### What to do
Search the records below for the line containing "(le_refl 1) i.Ωc". Output that line and all later lines exactly; output nothing else.

### Dataset
⟨

/-- **`Adm` IS INHABITED with all blocks of (2.108) nonempty and `r = 2 > 0`** (mesh `1`, `M = 1`, zero field, labels
`0, 2e₀, 4e₀, 6e₀, 8e₀`: `Λ₅ = {0} ⊂ Λ₄ = {0,2e₀} ⊂ Λ₃ = {0,2e₀,4e₀} ⊂ Λ₆′ = Λ₂^{(k)} = {0,…,6e₀} ⊂ Λ₂′ = {0,…,8e₀}`), for every
window, every `c ≥ 0`, `β`, and every charge threshold `e₁ > 0`. [cite: Balaban1982Higgs2, (2.108) p.580] -/
theorem adm_nonvacuous (d : ℕ) {aminus aplus : ℝ} (hle : aminus ≤ aplus) {c : ℝ} (hc : 0 ≤ c) (β : ℝ)
    {e₁ : ℝ} (he₁ : 0 < e₁) :
    ∃ i : Inst d aminus aplus, Adm c β 1 e₁ i ∧ 0 < i.r ∧ (i.L6 \ i.L3).Nonempty ∧ (i.L3 \ i.L4).Nonempty ∧
      i.L4.Nonempty ∧ i.L5.Nonempty ∧ (i.Ωc \ i.L2k).Nonempty := by
  classical
  let A0 : (Fin (d + 1) → ℤ) → Fin (d + 1) → ℝ := fun _ _ => 0
  let i : Inst d aminus aplus :=
    { n := 1, hn := le_rfl, e := e₁, Ac := A0, m2 := 0, hm := le_rfl, ak := aminus, hak := le_rfl, hak' := hle,
      Ωc := {ax d 0, ax d 2, ax d 4, ax d 6, ax d 8}, L6 := {ax d 0, ax d 2, ax d 4, ax d 6},
      L3 := {ax d 0, ax d 2, ax d 4}, L4 := {ax d 0, ax d 2}, L5 := {ax d 0}, L2k := {ax d 0, ax d 2, ax d 4, ax d 6},
      h6 := by intro x hx; simp only [Finset.mem_insert, Finset.mem_singleton] at hx ⊢; tauto,
      h36 := by intro x hx; simp only [Finset.mem_insert, Finset.mem_singleton] at hx ⊢; tauto,
      h43 := by intro x hx; simp only [Finset.mem_insert, Finset.mem_singleton] at hx ⊢; tauto,
      h54 := by intro x hx; simp only [Finset.mem_insert, Finset.mem_singleton] at hx ⊢; tauto,
      h32 := by intro x hx; simp only [Finset.mem_insert, Finset.mem_singleton] at hx ⊢; tauto,
      h2k := by intro x hx; simp only [Finset.mem_insert, Finset.mem_singleton] at hx ⊢; tauto,
      r := 2 }
  have hsep : ∀ m m' : ℤ, (2 : ℝ) ≤ |((m : ℝ) - m')| → (2 : ℝ) ≤ supNorm (ax d m - ax d m') := fun m m' h => by
    rw [supNorm_ax_sub]; exact h
  have hne : ∀ m m' : ℤ, m ≠ m' → ax d m ≠ ax d m' := fun m m' h hx => h (ax_injective d hx)
  refine ⟨i, ⟨?_, ?_, ?_, ?_, he₁, le_rfl, by norm_num, ?_, ?_, ?_⟩, by norm_num, ?_, ?_, ?_, ?_, ?_⟩
  · -- regularity of the zero field
    intro x _ μ ν
    have hpow : (0 : ℝ) ≤ c * e₁ ^ (β - 1) / (1 : ℕ) := by
      have := Real.rpow_pos_of_pos he₁ (β - 1)
      positivity
    simpa [i, A0] using hpow
  · simpa [i] using fineDom_isBlockUnion (le_refl 1) i.Ωc
  · simpa [i] using fineDom_isBlockUnion (le_refl 1) (i.Ωc \ i.L5)
  · simpa [i] using fineDom_isBlockUnion (le_refl 1) i.L2k
  · -- `sep45`: `x ∈ {4e₀, 6e₀}`, `u = 0`
    intro x hx hx4 u hu
    simp only [i, Finset.mem_insert, Finset.mem_singleton] at hx hx4 hu
    push Not at hx4
    rcases hx with rfl | rfl | rfl | rfl
    · exact absurd rfl hx4.1
    · exact absurd rfl hx4.2
    · subst hu; exact hsep 4 0 (by norm_num)
    · subst hu; exact hsep 6 0 (by norm_num)
  · -- `sep34`: `x = 6e₀`, `u ∈ {0, 2e₀}`
    intro x hx hx3 u hu
    simp only [i, Finset.mem_insert, Finset.mem_singleton] at hx hx3 hu
    push Not at hx3
    rcases hx with rfl | rfl | rfl | rfl
    · exact absurd rfl hx3.1
    · exact absurd rfl hx3.2.1
    · exact absurd rfl hx3.2.2
    · rcases hu with rfl | rfl
      · exact hsep 6 0 (by norm_num)
      · exact hsep 6 2 (by norm_num)
  · -- `sep2k`: `x ∈ {0, 2e₀, 4e₀}`, `u = 8e₀`
    intro x hx u hu hu'
    simp only [i, Finset.mem_insert, Finset.mem_singleton] at hx hu hu'
    push Not at hu'
    rcases hu with rfl | rfl | rfl | rfl | rfl
    · exact absurd rfl hu'.1
    · exact absurd rfl hu'.2.1
    · exact absurd rfl hu'.2.2.1
    · exact absurd rfl hu'.2.2.2
    · rcases hx with rfl | rfl | rfl
      · exact hsep 0 8 (by norm_num)
      · exact hsep 2 8 (by norm_num)
      · exact hsep 4 8 (by norm_num)
  · refine ⟨ax d 6, Finset.mem_sdiff.2 ⟨by simp [i], ?_⟩⟩
    simp only [i, Finset.mem_insert, Finset.mem_singleton, not_or]
    exact ⟨hne 6 0 (by norm_num), hne 6 2 (by norm_num), hne 6 4 (by norm_num)⟩
  · refine ⟨ax d 4, Finset.mem_sdiff.2 ⟨by simp [i], ?_⟩⟩
    simp only [i, Finset.mem_insert, Finset.mem_singleton, not_or]
    exact ⟨hne 4 0 (by norm_num), hne 4 2 (by norm_num)⟩
  · exact ⟨ax d 0, by simp [i]⟩
  · exact ⟨ax d 0, by simp [i]⟩
  · refine ⟨ax d 8, Finset.mem_sdiff.2 ⟨by simp [i], ?_⟩⟩
    simp only [i, Finset.mem_insert, Finset.mem_singleton, not_or]
    exact ⟨hne 8 0 (by norm_num), hne 8 2 (by norm_num), hne 8 4 (by norm_num), hne 8 6 (by norm_num)⟩

end Witness

end

end Literature.MathematicalPhysics.QuantumFieldTheory.Balaban1983to89.B2Eq2108FormSplit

⟩

### Response to the exercise
  · simpa [i] using fineDom_isBlockUnion (le_refl 1) i.Ωc
  · simpa [i] using fineDom_isBlockUnion (le_refl 1) (i.Ωc \ i.L5)
  · simpa [i] using fineDom_isBlockUnion (le_refl 1) i.L2k
  · -- `sep45`: `x ∈ {4e₀, 6e₀}`, `u = 0`
    intro x hx hx4 u hu
    simp only [i, Finset.mem_insert, Finset.mem_singleton] at hx hx4 hu
    push Not at hx4
    rcases hx with rfl | rfl | rfl | rfl
    · exact absurd rfl hx4.1
    · exact absurd rfl hx4.2
    · subst hu; exact hsep 4 0 (by norm_num)
    · subst hu; exact hsep 6 0 (by norm_num)
  · -- `sep34`: `x = 6e₀`, `u ∈ {0, 2e₀}`
    intro x hx hx3 u hu
    simp only [i, Finset.mem_insert, Finset.mem_singleton] at hx hx3 hu
    push Not at hx3
    rcases hx with rfl | rfl | rfl | rfl
    · exact absurd rfl hx3.1
    · exact absurd rfl hx3.2.1
    · exact absurd rfl hx3.2.2
    · rcases hu with rfl | rfl
      · exact hsep 6 0 (by norm_num)
      · exact hsep 6 2 (by norm_num)
  · -- `sep2k`: `x ∈ {0, 2e₀, 4e₀}`, `u = 8e₀`
    intro x hx u hu hu'
    simp only [i, Finset.mem_insert, Finset.mem_singleton] at hx hu hu'
    push Not at hu'
    rcases hu with rfl | rfl | rfl | rfl | rfl
    · exact absurd rfl hu'.1
    · exact absurd rfl hu'.2.1
    · exact absurd rfl hu'.2.2.1
    · exact absurd rfl hu'.2.2.2
    · rcases hx with rfl | rfl | rfl
      · exact hsep 0 8 (by norm_num)
      · exact hsep 2 8 (by norm_num)
      · exact hsep 4 8 (by norm_num)
  · refine ⟨ax d 6, Finset.mem_sdiff.2 ⟨by simp [i], ?_⟩⟩
    simp only [i, Finset.mem_insert, Finset.mem_singleton, not_or]
    exact ⟨hne 6 0 (by norm_num), hne 6 2 (by norm_num), hne 6 4 (by norm_num)⟩
  · refine ⟨ax d 4, Finset.mem_sdiff.2 ⟨by simp [i], ?_⟩⟩
    simp only [i, Finset.mem_insert, Finset.mem_singleton, not_or]
    exact ⟨hne 4 0 (by norm_num), hne 4 2 (by norm_num)⟩
  · exact ⟨ax d 0, by simp [i]⟩
  · exact ⟨ax d 0, by simp [i]⟩
  · refine ⟨ax d 8, Finset.mem_sdiff.2 ⟨by simp [i], ?_⟩⟩
    simp only [i, Finset.mem_insert, Finset.mem_singleton, not_or]
    exact ⟨hne 8 0 (by norm_num), hne 8 2 (by norm_num), hne 8 4 (by norm_num), hne 8 6 (by norm_num)⟩

end Witness

end

end Literature.MathematicalPhysics.QuantumFieldTheory.Balaban1983to89.B2Eq2108FormSplit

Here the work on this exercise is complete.